Todos aqueles livros
velhos e empoeirados pareciam debochar de Lídia. Ela jamais saberia o que todos
eles sabem: o que seu marido guardava naquela biblioteca. Especificamente na
gaveta da escrivaninha. Naqueles quarenta e sete anos de casamento os livros de
Joaquim tinham sido mais amados do que ela. E isso a maltratava. Tornava vivo
um sentimento de injustiça. Ele se deitara ao seu lado noite após noite ao
longo da vida. Mas era somente seu corpo. Sua alma vagava por aquelas páginas
tão desgraçadamente bem cuidadas dos livros da biblioteca. Durante a vida toda
ela até adentrara o recinto algumas poucas vezes. Mas, nunca Joaquim permitiu
que sua esposa soubesse o que trancafiava naquela gaveta. Lídia, finalmente,
poderia chorar diante daqueles autores todos. Jogar-lhes na cara a culpa e a
responsabilidade pelo fracasso de um casamento sem amor. O nome de sua prole em
homenagem a eles, os poetas, que ela odiava... Fernando, Sophia, Mário, Alberto
e Adélia. Seus filhos tão amados. Nomes que ela não escolhera e nem tivera a
oportunidade de contestar, argumentar. Imaginava a cena: Joaquim entrando na
biblioteca e perguntando aos seus livros que nome deveria dar ao filho que
estava na maternidade. Os livros debatendo o homenageado da vez e decretando,
em tom solene, a sentença. E Lídia nada podia fazer. Suas forças minguavam. Mas
hoje, na volta do cemitério, ninguém a impediria de encarar aqueles livros
todos.
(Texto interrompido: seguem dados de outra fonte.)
import Literature.AlgebraicGeometry.HodgeTheory.HarmonicFiltrationKernel
import Literature.AlgebraicGeometry.HodgeTheory.PeriodIntegralVariation
import Literature.Analysis.Complex.PQTypesWedgeVanishing
import Literature.Geometry.Kaehler.ComplexTorusHodgeRiemann
import HarnessLib

/-!
# The Hodge filtration is the annihilator of `F^{d-p+1}` under the wedge pairing
# (Voisin I §7.1.2: `F^pH^k = (F^{d-p+1}H^{2d-k})^⊥`), harmonic form

Topic: Hodge theory of compact Kähler manifolds (Voisin (2002), §6.1.3, §7.1.2). Theorems only, no
definition, no named fact. Written by the prover seat `hodge-nonav-prover-Bx` (g17, cell `hodge-nonav`)
as brick **K4** of the programme «GRIFFITHS-HOLOMORPHY» (memo
`PROGRAMME-GRIFFITHS-HOLOMORPHY-Bx-g17.md`): the test-functional clause of
`Literature.Analysis.Complex.exists_analyticOnNhd_frame_of_ker_of_differentiableAt` — "the common kernel
of the functionals `c ↦ ∫_M c ∧ β_j` is contained in `F^p`".

Let `(M, g, o)` be a compact Kähler manifold of complex dimension `d` (`dim_ℝ E = n = 2d`), `k + m = n`.
Voisin (2002), §7.1.2: under the Poincaré pairing `(α, β) ↦ ∫_M α ∧ β` one has
`F^pH^k(M) = (F^{d-p+1}H^m(M))^⊥` — "for reasons of type" `F^p ∧ F^{d-p+1} = 0` in top degree, and
the pairing is perfect on `H^{r,s} × H^{d-r,d-s}`. This file proves the inclusion `⊇` that the
programme needs, in the following form (`mem_hodgeFiltration_of_forall_cintegral_wedge_eq_zero`):
**if a closed `k`-form `η` integrates to zero against every closed `m`-form `β` all of whose
`(a,b)`-components with `a + p ≤ d` vanish (`β ∈ F^{d-p+1}A^m`), then `[η] ∈ F^pH^k = ⨆_{r ≥ p} K^{r,k-r}`**
— GRANTED the non-degeneracy of the wedge pairing on de Rham cohomology (hypothesis `hPD`: every
non-zero class of degree `k` pairs non-trivially with some closed `m`-form; for the analytification of
a smooth projective variety this is the tree's Poincaré duality `BettiUniverse.separatingLeft_tr_cup`
read through `BettiUniverse.exists_trC_eq_mul_cintegral`, supplied by the consumer).

Proof (Voisin §6.1.3 + §7.1.2): let `η₀` be the `Δ_d`-harmonic representative of `[η]`; its type
components `η₀^{r,s}` are harmonic (Kähler identity `Δ_d = 2Δ_∂̄`), hence closed. If `[η] ∉ F^p`, some
`θ = η₀^{r,s}` with `r < p` is non-zero (`mem_hodgeFiltration_iff_typeComponent_eq_zero`), and `[θ] ≠ 0`
(uniqueness of harmonic representatives). By `hPD` there is a closed `γ` with `∫ θ ∧ γ ≠ 0`; replacing
`γ` by its harmonic representative `γ₀ = Σ γ₀^{a,b}` does not change the integral (Stokes), and only the
component `β := γ₀^{d-r,d-s}` survives the type count (`(r+a, s+b) = (d,d)` is forced in top degree).
This `β` is closed, of pure type `(d-r,d-s)` with `d - r ≥ d - p + 1`, hence an admissible test form,
and `∫ η ∧ β = ∫ η₀ ∧ β = ∫ θ ∧ β = ∫ θ ∧ γ ≠ 0` — contradiction.

Also recorded: the pointwise type count `wedge_typeProjAt_typeProjAt_eq_zero_of_ne` and the two
Stokes vanishings `cintegral_wedge_eq_zero_of_mem_cexactSmoothForms_left/right`.

## References

* C. Voisin, *Hodge Theory and Complex Algebraic Geometry I*, CUP (2002), §6.1.3 Prop. 6.11, §7.1.2
  (p. 160: `F^kH^{2k-1} = F^{n-k+1}H^{2n-2k+1}^⊥`), §10.2.2. [VoisinHodgeI2002] [Voisin2002]
* F. W. Warner, *Foundations of Differentiable Manifolds and Lie Groups*, GTM 94 (1983), Thm. 4.9
  (Stokes), 2.20 (Leibniz). [WarnerGTM94]
-/

noncomputable section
Um a um. Chegara a hora do acerto de contas. E o desmascaramento da
misteriosa gaveta. Até mesmo o derrame cerebral que levara Joaquim foi
compartilhado pela biblioteca. Maldita. Se não fosse ali ele estaria em seus
braços. Ainda que sua mente vagasse... Seria dela, sua legítima esposa e mãe de
seus filhos, o último suspiro, o derradeiro momento. Um choro amargo e cortante
brotou sem censura alguma. Lídia sempre fora uma dama. Não deixaria de lado sua
excelente educação agora, justo agora. O momento era de mostrar sua
superioridade. Mas, antes chorou. Muito e francamente. Depois, com passos
firmes e leves foi até a porta. Superou sua dor de viúva mal-amada. Girou a
chave trancando-se no cômodo. Um cigarro aceso no canto da boca impregnava a
sala toda de um cheiro ruim de ódio e ressentimento perigosamente misturados. Havia
certa diversão em cada tragada da fumaça. Lídia sentou-se à escrivaninha.
Poltrona confortável. Olhou para a gaveta que estava ligeiramente aberta.
Joaquim não tivera tempo de trancá-la. A morte chegou antes e o levou sem
cerimônia ou clemência alguma. Uma mulher de vigor e sentimentos fortes agora
esmorecia diante de uma tremenda angústia. Aquela gaveta tinha sido alvo de sua
curiosidade ao longo de décadas. E se o que encontrasse ali fosse cruel demais
com ela? Perguntava-se! Será que deveria saber? Lídia decidiu que precisaria de
um trago da vodka que Joaquim bebia todas as noites na companhia daquela
biblioteca e o deixava fedendo para deitar-se com ela. Avistou a bandeja com a
garrafa do outro lado do recinto. Levantou-se decidida. Foi até a bebida.
Encheu metade do copo. Hesitou por um instante. Virou o líquido de uma única
vez. Sentiu o ar lhe faltar e sua garganta parecia agora invadida por labaredas.
Devolveu o copo na bandeja. De repente, Lídia sentiu uma pancada muito forte em
sua cabeça que a fez desmoronar no tapete. Sua visão turva ia apagando-se aos
poucos. Lentamente, perdendo os últimos instantes de sentido, Lídia avistou o
que a atingira: um livro pesado e grande. Malditos! Estavam protegendo o
segredo de Joaquim. O cigarro ainda aceso logo transformou o tapete felpudo em
fogueira. E os braços vorazes do fogo rapidamente abraçaram as estantes com
tantos livros, papel. Antes de ser sufocada pela fumaça aguda, a mente de Lídia
ainda conseguiu saborear um estranho e salgado doce de vingança. Mas, esse
também queimou. Junto com os livros, com o segredo da gaveta, com a biblioteca.